*YOUR OBJECTIVE*:
Would you please give all the lines below again, exactly as they stand?

--- START ---

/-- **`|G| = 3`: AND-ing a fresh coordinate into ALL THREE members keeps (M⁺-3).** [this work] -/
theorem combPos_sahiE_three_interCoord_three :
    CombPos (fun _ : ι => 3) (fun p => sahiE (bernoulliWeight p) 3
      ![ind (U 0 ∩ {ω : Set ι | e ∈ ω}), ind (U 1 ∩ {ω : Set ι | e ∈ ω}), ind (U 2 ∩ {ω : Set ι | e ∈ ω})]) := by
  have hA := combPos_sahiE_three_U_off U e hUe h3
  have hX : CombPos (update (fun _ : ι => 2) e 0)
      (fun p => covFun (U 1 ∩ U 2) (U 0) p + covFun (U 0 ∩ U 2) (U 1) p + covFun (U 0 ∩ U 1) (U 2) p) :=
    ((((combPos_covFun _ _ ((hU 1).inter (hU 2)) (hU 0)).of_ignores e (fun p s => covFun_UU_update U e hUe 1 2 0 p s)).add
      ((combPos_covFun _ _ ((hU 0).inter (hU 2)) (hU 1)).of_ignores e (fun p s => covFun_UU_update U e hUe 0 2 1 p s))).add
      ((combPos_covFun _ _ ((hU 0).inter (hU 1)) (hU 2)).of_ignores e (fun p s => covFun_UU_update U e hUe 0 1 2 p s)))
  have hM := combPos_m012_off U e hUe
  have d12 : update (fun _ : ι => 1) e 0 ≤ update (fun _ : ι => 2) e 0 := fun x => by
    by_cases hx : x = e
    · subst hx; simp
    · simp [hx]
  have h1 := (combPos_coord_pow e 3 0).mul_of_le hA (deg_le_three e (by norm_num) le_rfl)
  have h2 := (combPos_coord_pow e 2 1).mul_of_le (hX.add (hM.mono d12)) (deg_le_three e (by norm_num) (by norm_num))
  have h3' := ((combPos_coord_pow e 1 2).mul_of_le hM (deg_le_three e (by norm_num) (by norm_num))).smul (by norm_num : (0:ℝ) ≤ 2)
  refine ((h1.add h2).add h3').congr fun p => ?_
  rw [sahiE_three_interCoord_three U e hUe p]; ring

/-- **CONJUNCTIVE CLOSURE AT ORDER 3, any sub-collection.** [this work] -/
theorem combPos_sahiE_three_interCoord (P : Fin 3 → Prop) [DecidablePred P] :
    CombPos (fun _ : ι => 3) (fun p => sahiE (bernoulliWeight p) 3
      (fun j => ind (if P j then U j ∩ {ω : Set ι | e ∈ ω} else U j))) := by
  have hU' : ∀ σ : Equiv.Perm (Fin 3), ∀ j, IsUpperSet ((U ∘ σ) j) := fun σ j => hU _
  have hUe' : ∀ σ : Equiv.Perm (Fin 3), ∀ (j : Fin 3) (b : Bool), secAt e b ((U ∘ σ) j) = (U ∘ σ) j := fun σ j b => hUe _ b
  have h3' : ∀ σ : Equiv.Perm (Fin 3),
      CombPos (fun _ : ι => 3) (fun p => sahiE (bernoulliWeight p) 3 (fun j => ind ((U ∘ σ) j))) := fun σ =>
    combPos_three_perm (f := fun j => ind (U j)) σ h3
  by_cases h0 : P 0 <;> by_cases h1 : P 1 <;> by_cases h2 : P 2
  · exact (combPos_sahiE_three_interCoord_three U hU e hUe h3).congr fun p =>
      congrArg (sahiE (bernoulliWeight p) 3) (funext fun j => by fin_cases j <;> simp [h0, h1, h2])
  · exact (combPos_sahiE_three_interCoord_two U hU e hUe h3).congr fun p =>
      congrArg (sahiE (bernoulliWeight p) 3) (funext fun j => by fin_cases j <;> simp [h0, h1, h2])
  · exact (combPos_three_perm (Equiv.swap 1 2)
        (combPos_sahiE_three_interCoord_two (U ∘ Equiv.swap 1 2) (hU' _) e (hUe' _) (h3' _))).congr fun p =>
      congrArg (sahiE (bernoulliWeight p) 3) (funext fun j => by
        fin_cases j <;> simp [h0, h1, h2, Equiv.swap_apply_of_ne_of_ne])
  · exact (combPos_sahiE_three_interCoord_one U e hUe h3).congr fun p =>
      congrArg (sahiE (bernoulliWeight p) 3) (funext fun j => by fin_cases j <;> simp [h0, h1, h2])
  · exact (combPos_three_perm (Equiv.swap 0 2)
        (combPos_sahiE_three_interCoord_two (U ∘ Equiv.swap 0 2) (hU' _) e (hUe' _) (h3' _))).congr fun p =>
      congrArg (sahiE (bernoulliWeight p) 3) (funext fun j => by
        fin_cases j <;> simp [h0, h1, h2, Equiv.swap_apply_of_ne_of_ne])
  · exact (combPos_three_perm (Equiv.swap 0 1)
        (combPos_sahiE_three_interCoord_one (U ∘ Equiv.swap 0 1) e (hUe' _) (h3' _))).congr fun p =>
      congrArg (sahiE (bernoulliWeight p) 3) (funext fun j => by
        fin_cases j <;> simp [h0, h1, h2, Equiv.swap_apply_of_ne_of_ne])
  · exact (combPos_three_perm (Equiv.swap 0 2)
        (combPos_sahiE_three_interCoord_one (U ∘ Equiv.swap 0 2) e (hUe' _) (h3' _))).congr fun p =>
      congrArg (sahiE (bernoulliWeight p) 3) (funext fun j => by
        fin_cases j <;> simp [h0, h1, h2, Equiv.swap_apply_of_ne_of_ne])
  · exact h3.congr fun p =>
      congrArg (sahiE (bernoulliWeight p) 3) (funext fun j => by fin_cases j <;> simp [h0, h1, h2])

--- END ---

*TASK RESULT*:
/-- **`|G| = 3`: AND-ing a fresh coordinate into ALL THREE members keeps (M⁺-3).** [this work] -/
theorem combPos_sahiE_three_interCoord_three :
    CombPos (fun _ : ι => 3) (fun p => sahiE (bernoulliWeight p) 3
      ![ind (U 0 ∩ {ω : Set ι | e ∈ ω}), ind (U 1 ∩ {ω : Set ι | e ∈ ω}), ind (U 2 ∩ {ω : Set ι | e ∈ ω})]) := by
  have hA := combPos_sahiE_three_U_off U e hUe h3
  have hX : CombPos (update (fun _ : ι => 2) e 0)
      (fun p => covFun (U 1 ∩ U 2) (U 0) p + covFun (U 0 ∩ U 2) (U 1) p + covFun (U 0 ∩ U 1) (U 2) p) :=
    ((((combPos_covFun _ _ ((hU 1).inter (hU 2)) (hU 0)).of_ignores e (fun p s => covFun_UU_update U e hUe 1 2 0 p s)).add
      ((combPos_covFun _ _ ((hU 0).inter (hU 2)) (hU 1)).of_ignores e (fun p s => covFun_UU_update U e hUe 0 2 1 p s))).add
      ((combPos_covFun _ _ ((hU 0).inter (hU 1)) (hU 2)).of_ignores e (fun p s => covFun_UU_update U e hUe 0 1 2 p s)))
  have hM := combPos_m012_off U e hUe
  have d12 : update (fun _ : ι => 1) e 0 ≤ update (fun _ : ι => 2) e 0 := fun x => by
    by_cases hx : x = e
    · subst hx; simp
    · simp [hx]
  have h1 := (combPos_coord_pow e 3 0).mul_of_le hA (deg_le_three e (by norm_num) le_rfl)
  have h2 := (combPos_coord_pow e 2 1).mul_of_le (hX.add (hM.mono d12)) (deg_le_three e (by norm_num) (by norm_num))
  have h3' := ((combPos_coord_pow e 1 2).mul_of_le hM (deg_le_three e (by norm_num) (by norm_num))).smul (by norm_num : (0:ℝ) ≤ 2)
  refine ((h1.add h2).add h3').congr fun p => ?_
  rw [sahiE_three_interCoord_three U e hUe p]; ring

/-- **CONJUNCTIVE CLOSURE AT ORDER 3, any sub-collection.** [this work] -/
theorem combPos_sahiE_three_interCoord (P : Fin 3 → Prop) [DecidablePred P] :
    CombPos (fun _ : ι => 3) (fun p => sahiE (bernoulliWeight p) 3
      (fun j => ind (if P j then U j ∩ {ω : Set ι | e ∈ ω} else U j))) := by
  have hU' : ∀ σ : Equiv.Perm (Fin 3), ∀ j, IsUpperSet ((U ∘ σ) j) := fun σ j => hU _
  have hUe' : ∀ σ : Equiv.Perm (Fin 3), ∀ (j : Fin 3) (b : Bool), secAt e b ((U ∘ σ) j) = (U ∘ σ) j := fun σ j b => hUe _ b
  have h3' : ∀ σ : Equiv.Perm (Fin 3),
      CombPos (fun _ : ι => 3) (fun p => sahiE (bernoulliWeight p) 3 (fun j => ind ((U ∘ σ) j))) := fun σ =>
    combPos_three_perm (f := fun j => ind (U j)) σ h3
  by_cases h0 : P 0 <;> by_cases h1 : P 1 <;> by_cases h2 : P 2
  · exact (combPos_sahiE_three_interCoord_three U hU e hUe h3).congr fun p =>
      congrArg (sahiE (bernoulliWeight p) 3) (funext fun j => by fin_cases j <;> simp [h0, h1, h2])
  · exact (combPos_sahiE_three_interCoord_two U hU e hUe h3).congr fun p =>
      congrArg (sahiE (bernoulliWeight p) 3) (funext fun j => by fin_cases j <;> simp [h0, h1, h2])
  · exact (combPos_three_perm (Equiv.swap 1 2)
        (combPos_sahiE_three_interCoord_two (U ∘ Equiv.swap 1 2) (hU' _) e (hUe' _) (h3' _))).congr fun p =>
      congrArg (sahiE (bernoulliWeight p) 3) (funext fun j => by
        fin_cases j <;> simp [h0, h1, h2, Equiv.swap_apply_of_ne_of_ne])
  · exact (combPos_sahiE_three_interCoord_one U e hUe h3).congr fun p =>
      congrArg (sahiE (bernoulliWeight p) 3) (funext fun j => by fin_cases j <;> simp [h0, h1, h2])
  · exact (combPos_three_perm (Equiv.swap 0 2)
        (combPos_sahiE_three_interCoord_two (U ∘ Equiv.swap 0 2) (hU' _) e (hUe' _) (h3' _))).congr fun p =>
      congrArg (sahiE (bernoulliWeight p) 3) (funext fun j => by
        fin_cases j <;> simp [h0, h1, h2, Equiv.swap_apply_of_ne_of_ne])
  · exact (combPos_three_perm (Equiv.swap 0 1)
        (combPos_sahiE_three_interCoord_one (U ∘ Equiv.swap 0 1) e (hUe' _) (h3' _))).congr fun p =>
      congrArg (sahiE (bernoulliWeight p) 3) (funext fun j => by
        fin_cases j <;> simp [h0, h1, h2, Equiv.swap_apply_of_ne_of_ne])
  · exact (combPos_three_perm (Equiv.swap 0 2)
        (combPos_sahiE_three_interCoord_one (U ∘ Equiv.swap 0 2) e (hUe' _) (h3' _))).congr fun p =>
      congrArg (sahiE (bernoulliWeight p) 3) (funext fun j => by
        fin_cases j <;> simp [h0, h1, h2, Equiv.swap_apply_of_ne_of_ne])
  · exact h3.congr fun p =>
      congrArg (sahiE (bernoulliWeight p) 3) (funext fun j => by fin_cases j <;> simp [h0, h1, h2])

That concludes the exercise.